- **Task to carry out**: When you have gone through the records below, state only how many lines include the word "Module".
=== Begin Enclosure ===
import Summits.BirchSwinnertonDyer.BirchSwinnertonDyer.Theorems.SignedLowerHalvesSmallImageLowerHalfBothSignsRttOneSidedCruxTieredSupply
import Summits.BirchSwinnertonDyer.BirchSwinnertonDyer.Theorems.SignedLowerHalvesSmallImageLowerHalfBothSignsRttOneSidedCrux
import HarnessLib

/-!
# Route `SignedLowerHalves`, crux L `SmallImageLowerHalfBothSigns` (item stmt-BirchSwinnertonDyer-23599), line `rtt_w3` v4:
# crux L BY NAME with the engine TIERED, part B — T1 (CM-curve partner) DISCHARGED IN THE KERNEL, ENG only asked on T2

LEAD `cruxlead-stmt-BirchSwinnertonDyer-23599` g2 (cell `bsd-ssimc`); helper `--supports stmt-BirchSwinnertonDyer-23599`;
THEOREMS ONLY — no definition, no named fact, no `sorry`; a sorry-free SKELETON-SHAPED composition, not a proof of crux L;
BSD is not proved by any of this.

HONEST FRAMING. v3 (`…RttOneSidedCrux`, p741163) concludes crux L BY NAME from print ∧ the one-sign `μ`-floor at `p ≥ 5` ∧
K0₂ ∧ Kan₂ ∧ the ONE-SIDED engine, split as AN_W (landed p744056) ∧ ENG (`stub_partnerLayerLambdaLower_ns`, quantified over
EVERY level-matched CM partner). ENG is PROVED for a CM-CURVE partner `g = f_A` (`…RttEngineCMCurve`, p745857, from Kobayashi
Thm 1.2, B. D. Kim 2009 Cor 2.13 and Pollack–Rubin 2004 by name) — tier T1, 79 of the 136 open census pairs. This file makes the
T1 discharge VISIBLE IN THE COMPOSITION: the one-sided transport is proved from a FIXED partner (§1); on a pair `(W, p)` that HAS a
CM elliptic curve `A/ℚ` (good supersingular at `p`, `a_p(A) = 0`, `A[p] ≃ W[p]` `Γ_ℚ`-equivariantly) the partner is `f_A` itself —
§2 supplies every K0₂-clause for it from tree theorems (modularity `exists_isNewformOf` by name; level clause = p742955's
`levelMatch`; trace congruence = Kraus–Oesterlé; CM form = `isCMForm_liftToGamma1_of_isNewformOf_of_hasCM`; cohomological period =
`CohomologicalPeriod.exists_isCohomologicalPlusPeriod`; Pollack pair = `pollack_exists_plusMinusPAdicLFunction_holds`; `ϖ_A` = the
period-unit facts `h5`/`h3`) and ENG is the landed T1 theorem; on the other pairs (T2) the partner is K0₂'s and ENG is asked ONLY
THERE (`hENG2` = the registered ENG text with the extra hypothesis «no CM-curve partner»). §4 = v3's class-wide theorem with this
tiered transport: crux L BY NAME from the v4 stub texts.

* (part A, `…RttOneSidedCruxTieredSupply`) §1 `lamTransport_le_of_partner` (fixed partner) and §2 `cmCurvePartner_supply` (T1).
* §3 `lamTransport_le_tiered` — the transport on the class from Kan₂ ∧ ENG_T2 (T1/T2 case split).
* §4 `smallImageLowerHalfBothSigns_of_oneSignFloor_of_rtt_ge_tiered` — crux L BY NAME (v4 composition target).

References: [Kobayashi2003] Thm. 1.2, 4.1, 7.4, Conjecture (p. 2); [BDKim2009] Cor. 2.13; [PollackRubin2004] Theorem (p. 448);
[KrausOesterle1992] §3 Prop. 3; [Ribet1977Nebentypus] §3; [PollackWeston2011MT] Def. 2.1, §3.1, Thm. 4.1; [GreenbergVatsal2000] Prop. (2.4),
§3 Rem. 3.4; [BreuilConradDiamondTaylor2001] Thm. A; [Pollack2003] Thm. 5.6, Prop. 6.18.
-/

set_option autoImplicit false
-- D-0017: single-problem summit, the namespace repeats the problem name by design.
set_option linter.dupNamespace false
noncomputable section

open scoped Classical MatrixGroups ModularForm BigOperators

open CongruenceSubgroup WeierstrassCurve Field Polynomial NumberField IsDedekindDomain
  Literature.NumberTheory.EllipticCurves Literature.NumberTheory.EllipticCurves.ModularForms
  Literature.NumberTheory.EllipticCurves.Rank1Residual
  Literature.NumberTheory.EllipticCurves.Kobayashi2003
  Literature.NumberTheory.EllipticCurves.GreenbergVatsal2000 ZpExtension
  Literature.NumberTheory.IwasawaTheory Rat.HeightOneSpectrum
  Summit.BirchSwinnertonDyer.Rank1Residual.Supersingular
  Summit.BirchSwinnertonDyer.Rank1Residual.X1.MuLambda
  Summit.BirchSwinnertonDyer.Rank1Residual.X2.EulerFactorInvariants
  Summit.BirchSwinnertonDyer.BirchSwinnertonDyer.Theorems.SmallImageLambdaLowerThreeNsThetaTransport

namespace Summit.BirchSwinnertonDyer.BirchSwinnertonDyer.Theorems.SmallImageRttOneSided

/-! ## §3 The tiered transport on the class: T1 by the landed engine, T2 by ENG_T2 -/

section Tiered

/-- **The one-sided λ-transport on the small-image class from Kan₂ ∧ ENG_T2, TIERED.** Granted by name: Kobayashi Thm 1.2 (`h12`),
B. D. Kim 2009 Cor 2.13 (`hKim`), Pollack–Rubin 2004 (`hPR`), modularity (`hmod`), Deligne/Carayol/Saito (`hD hC hS`), the period units
(`h5 h3`); and the two registered stub texts Kan₂ (`hKan`, every level-matched partner) and ENG_T2 (`hENG2` = ENG asked only on pairs
WITHOUT a CM-curve partner). Then for every class pair `(W, p)` and sign `ε` the transport `λ(G) ≤ λ(X^ε_W)` holds: if a CM curve `A`
with `A[p] ≃ W[p]` exists (T1) the partner is `f_A` (§2) and ENG is the LANDED `partnerLayerLambdaLower_of_cmCurvePartner` (p745857);
otherwise (T2) the partner is K0₂'s (`stub_heckeThetaPartner_ns`, p741818, level clause p742955) and ENG is `hENG2`. CONDITIONAL;
closes nothing. [cite: BDKim2009, Cor. 2.13] [cite: PollackRubin2004, Theorem (p. 448)] [cite: PollackWeston2011MT, §3.1, Thm. 4.1 (1)] -/
theorem lamTransport_le_tiered
    (h12 : thm12_signedSelmerDual_finite_torsion)
    (hKim : BDKim2009.cor213_signedLambda_add_sum_delta_eq_of_torsionIso)
    (hPR : PollackRubin2004.mainTheorem_signedCharIdeal_eq_of_cm) (hmod : exists_isNewformOf)
    (hD : Hida2000_thm326_exists_galoisRep) (hC : Carayol1986_artinConductorExponent)
    (hS : ∀ (V : WeierstrassCurve ℚ) (ℓ : ℕ) [Fact ℓ.Prime],
      V.swanConductorAt_rationalTate_eq_wildConductorExponent_of_ringChar_eq_two ℓ)
    (h5 : realPeriodRat_eq_unit_mul_plusPeriod) (h3 : realPeriodRat_eq_unit_mul_plusPeriod_three)
    (hKan : ∀ (W : WeierstrassCurve ℚ) [W.IsElliptic] [W.IsGloballyMinimal] (p : ℕ) [Fact p.Prime],
      p ≠ 2 → ClassX7 W p → ¬ W.HasCM → W.frobeniusTrace p = 0 → ¬ Surj W p →
      ∀ (ε : ℤˣ), ∀ (M : ℕ) [NeZero M] (g : CuspForm (Gamma0 M) 2) (ι : coeffField g →+* PadicAlgCl p) (Ω : ℂ),
        ¬ p ∣ M → (∀ ℓ : ℕ, ℓ.Prime → ℓ ≠ p → max 2 (padicValNat ℓ M) = max 2 (padicValNat ℓ (W.conductorNorm ℤ))) →
        IsNewform0 g → Literature.NumberTheory.Automorphic.IsCMForm (liftToGamma1 M 2 g) →
        cuspCoeff g p = 0 → IsPlusPeriod g Ω →
        (∀ ℓ : ℕ, ℓ.Prime → ¬ ℓ ∣ p * M * W.conductorNorm ℤ →
          ‖embCoeff g ι ℓ - (W.frobeniusTrace ℓ : PadicAlgCl p)‖ < 1) →
        ∀ [NeZero (W.conductorNorm ℤ)] (f : CuspForm (Gamma0 (W.conductorNorm ℤ)) 2), IsNewformOf W f →
        ∀ (Lplus Lminus : IwasawaAlgebra p), IsPollackPair f p Lplus Lminus →
          HasUnitContent (kobayashiL ε Lplus Lminus) →
        ∀ (S₀ : Finset (HeightOneSpectrum (𝓞 ℚ))), (∀ v ∈ S₀, ((p : ℕ) : 𝓞 ℚ) ∉ v.asIdeal) →
          (∀ v : HeightOneSpectrum (𝓞 ℚ), ¬ W.HasGoodReductionAt v → v ∈ S₀) →
          (∀ v : HeightOneSpectrum (𝓞 ℚ), natGenerator v ∣ M → v ∈ S₀) →
        ∃ n₀ : ℕ, ∀ n ≥ n₀, (Even n ↔ ε = 1) →
          layerLambda (((mazurTateElement f p n).map (algebraMap ℚ (PadicAlgCl p)) *
              ∏ v ∈ S₀, ((W.localPolynomialAt v).map (Int.castRingHom (PadicAlgCl p))).comp
                (C ((natGenerator v : PadicAlgCl p)⁻¹) *
                  (X + 1) ^ (PadicInt.toZModPow n (-(frobeniusExponent p (natGenerator v : ℤ_[p])))).val)) %ₘ
              ((X + 1) ^ p ^ n - 1)) =
          layerLambda (((mazurTateElementK g Ω p n).map ι *
              ∏ v ∈ S₀, (1 - C (embCoeff g ι (natGenerator v)) * X +
                  (if natGenerator v ∣ M then 0 else C (natGenerator v : PadicAlgCl p)) * X ^ 2).comp
                (C ((natGenerator v : PadicAlgCl p)⁻¹) *
                  (X + 1) ^ (PadicInt.toZModPow n (-(frobeniusExponent p (natGenerator v : ℤ_[p])))).val)) %ₘ
              ((X + 1) ^ p ^ n - 1)))
    (hENG2 : ∀ (W : WeierstrassCurve ℚ) [W.IsElliptic] [W.IsGloballyMinimal] (p : ℕ) [Fact p.Prime],
      p ≠ 2 → ClassX7 W p → ¬ W.HasCM → W.frobeniusTrace p = 0 → ¬ Surj W p →
      ¬ (∃ (A : WeierstrassCurve ℚ) (_ : A.IsElliptic) (_ : A.IsGloballyMinimal),
        A.HasCM ∧ GoodSS A p ∧ A.frobeniusTrace p = 0 ∧
          ∃ e : geomTorsion W (p : ℤ) ≃+ geomTorsion A (p : ℤ),
            ∀ (σ : absoluteGaloisGroup ℚ) (P : geomTorsion W (p : ℤ)), e (σ • P) = σ • e P) →
      ∀ (ε : ℤˣ), ∀ (M : ℕ) [NeZero M] (g : CuspForm (Gamma0 M) 2) (ι : coeffField g →+* PadicAlgCl p) (Ω : ℂ),
        ¬ p ∣ M → (∀ ℓ : ℕ, ℓ.Prime → ℓ ≠ p → max 2 (padicValNat ℓ M) = max 2 (padicValNat ℓ (W.conductorNorm ℤ))) →
        IsNewform0 g → Literature.NumberTheory.Automorphic.IsCMForm (liftToGamma1 M 2 g) →
        cuspCoeff g p = 0 → IsCohomologicalPlusPeriod g ι Ω →
        (∀ ℓ : ℕ, ℓ.Prime → ¬ ℓ ∣ p * M * W.conductorNorm ℤ →
          ‖embCoeff g ι ℓ - (W.frobeniusTrace ℓ : PadicAlgCl p)‖ < 1) →
        ∀ (κ : ZpExtension ℚ p) (γ : absoluteGaloisGroup ℚ),
          κ.IsCyclotomic → κ.IsTopGenerator γ → IsCyclotomicVariable p γ →
        ∀ (S₀ : Finset (HeightOneSpectrum (𝓞 ℚ))), (∀ v ∈ S₀, ((p : ℕ) : 𝓞 ℚ) ∉ v.asIdeal) →
          (∀ v : HeightOneSpectrum (𝓞 ℚ), ¬ W.HasGoodReductionAt v → v ∈ S₀) →
          (∀ v : HeightOneSpectrum (𝓞 ℚ), natGenerator v ∣ M → v ∈ S₀) →
        ∀ (D : SignedSelmerDualData W κ γ ε) [Module.Finite (IwasawaAlgebra p) D.X],
          Module.IsTorsion (IwasawaAlgebra p) D.X → D.mu = 0 →
        ∃ n₀ : ℕ, ∀ n ≥ n₀, (Even n ↔ ε = 1) →
          ((layerLambda (((mazurTateElementK g Ω p n).map ι *
              ∏ v ∈ S₀, (1 - C (embCoeff g ι (natGenerator v)) * X +
                  (if natGenerator v ∣ M then 0 else C (natGenerator v : PadicAlgCl p)) * X ^ 2).comp
                (C ((natGenerator v : PadicAlgCl p)⁻¹) *
                  (X + 1) ^ (PadicInt.toZModPow n (-(frobeniusExponent p (natGenerator v : ℤ_[p])))).val)) %ₘ
              ((X + 1) ^ p ^ n - 1)) : ℕ) : ℤ) ≤
            ((if ε = 1 then cyclotomicOmegaMinus p n else cyclotomicOmegaPlus p n).natDegree : ℤ) +
              ((lambdaInvariant p D.X : ℕ) : ℤ) + ((∑ v ∈ S₀, delta W p v : ℕ) : ℤ))
    (W : WeierstrassCurve ℚ) [W.IsElliptic] [W.IsGloballyMinimal] (p : ℕ) [Fact p.Prime]
    (hp : p ≠ 2) (hX : ClassX7 W p) (hcm : ¬ W.HasCM) (hap : W.frobeniusTrace p = 0) (hs : ¬ Surj W p) (ε : ℤˣ) :
    ∀ (κ : ZpExtension ℚ p) (γ : absoluteGaloisGroup ℚ),
      κ.IsCyclotomic → κ.IsTopGenerator γ → IsCyclotomicVariable p γ →
      ∀ [NeZero (W.conductorNorm ℤ)] (f : CuspForm (Gamma0 (W.conductorNorm ℤ)) 2),
        IsNewformOf W f → ∀ (ϖ : ℚ), (ϖ : ℝ) * W.realPeriodRat = plusPeriod f →
      ∀ (Lplus Lminus : IwasawaAlgebra p), IsPollackPair f p Lplus Lminus →
        HasUnitContent (kobayashiL ε Lplus Lminus) →
      ∀ (D : SignedSelmerDualData W κ γ ε) [Module.Finite (IwasawaAlgebra p) D.X],
        Module.IsTorsion (IwasawaAlgebra p) D.X → D.mu = 0 →
      ∀ (G : IwasawaAlgebra p) (m : ℕ),
        iwasawaToPowerSeries p G =
          PowerSeries.C ((p : ℚ_[p]) ^ m * (ϖ : ℚ_[p])) * iwasawaToPowerSeries p (kobayashiL ε Lplus Lminus) →
        lam G ≤ lambdaInvariant p D.X := by
  have hgood : W.HasGoodReductionAtPrime p := hX.1.1
  by_cases hT1 : (∃ (A : WeierstrassCurve ℚ) (_ : A.IsElliptic) (_ : A.IsGloballyMinimal),
        A.HasCM ∧ GoodSS A p ∧ A.frobeniusTrace p = 0 ∧
          ∃ e : geomTorsion W (p : ℤ) ≃+ geomTorsion A (p : ℤ),
            ∀ (σ : absoluteGaloisGroup ℚ) (P : geomTorsion W (p : ℤ)), e (σ • P) = σ • e P)
  · -- T1: the partner is `f_A`, ENG is the landed CM-curve engine
    obtain ⟨A, iA₁, iA₂, hcmA, hssA, hapA, he⟩ := hT1
    obtain ⟨iN, g, ι, Ω, hg, hpN, hlev, hnew, hcmg, hapg, hΩ, hcong, ⟨ϖA, hϖA⟩, hPol⟩ :=
      cmCurvePartner_supply hD hC hS hmod h5 h3 W A p hp hgood hcmA hssA hapA he
    intro κ γ hκ hγ hγ' _ f hf ϖ hϖ Lplus Lminus hPP hfl D _ hXt hμ G m hG
    exact lamTransport_le_of_partner W p hp hgood ε g ι Ω hpN
      (hKan W p hp hX hcm hap hs ε (A.conductorNorm ℤ) g ι Ω hpN hlev hnew hcmg hapg hΩ.isPlusPeriod hcong)
      (fun κ γ hκ hγ hγ' S₀ hS₀p hS₀W hS₀A D _ hXt hμ ↦
        partnerLayerLambdaLower_of_cmCurvePartner h12 hKim hPR W A p hp hgood hap hcmA hssA hapA he g hg ι Ω
          hΩ.isPlusPeriod ϖA hϖA hPol ε κ γ hκ hγ hγ' S₀ hS₀p hS₀W hS₀A D hXt hμ)
      κ γ hκ hγ hγ' f hf ϖ hϖ Lplus Lminus hPP hfl D hXt hμ G m hG
  · -- T2: the partner is K0₂'s, ENG is the stub ENG_T2
    obtain ⟨M, hM, g, ι, Ω, hpM, hnew, hcmg, hapg, hΩ, hcong⟩ :=
      Summit.BirchSwinnertonDyer.BirchSwinnertonDyer.Theorems.SmallImageLambdaLowerThreeNsThetaPartner.stub_heckeThetaPartner_ns
        W p hp hX hcm hap hs
    haveI := hM
    have hlev : ∀ ℓ : ℕ, ℓ.Prime → ℓ ≠ p → max 2 (padicValNat ℓ M) = max 2 (padicValNat ℓ (W.conductorNorm ℤ)) :=
      Summit.BirchSwinnertonDyer.BirchSwinnertonDyer.Theorems.SmallImageLambdaLowerThreeNsThetaPartner.stub_levelMatch_ns hD hC hS
        W p hp hX hcm hap hs M g ι hpM hnew hcmg hcong
    intro κ γ hκ hγ hγ' _ f hf ϖ hϖ Lplus Lminus hPP hfl D _ hXt hμ G m hG
    exact lamTransport_le_of_partner W p hp hgood ε g ι Ω hpM
      (hKan W p hp hX hcm hap hs ε M g ι Ω hpM hlev hnew hcmg hapg hΩ.isPlusPeriod hcong)
      (hENG2 W p hp hX hcm hap hs hT1 ε M g ι Ω hpM hlev hnew hcmg hapg hΩ hcong)
      κ γ hκ hγ hγ' f hf ϖ hϖ Lplus Lminus hPP hfl D hXt hμ G m hG

end Tiered

/-! ## §4 CLASS-WIDE: crux L BY NAME from print ∧ (one-sign floor at `p ≥ 5`) ∧ Kan₂ ∧ ENG_T2 (v4 composition target) -/

section ClassWide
=== End Enclosure ===
- **Your response**: 4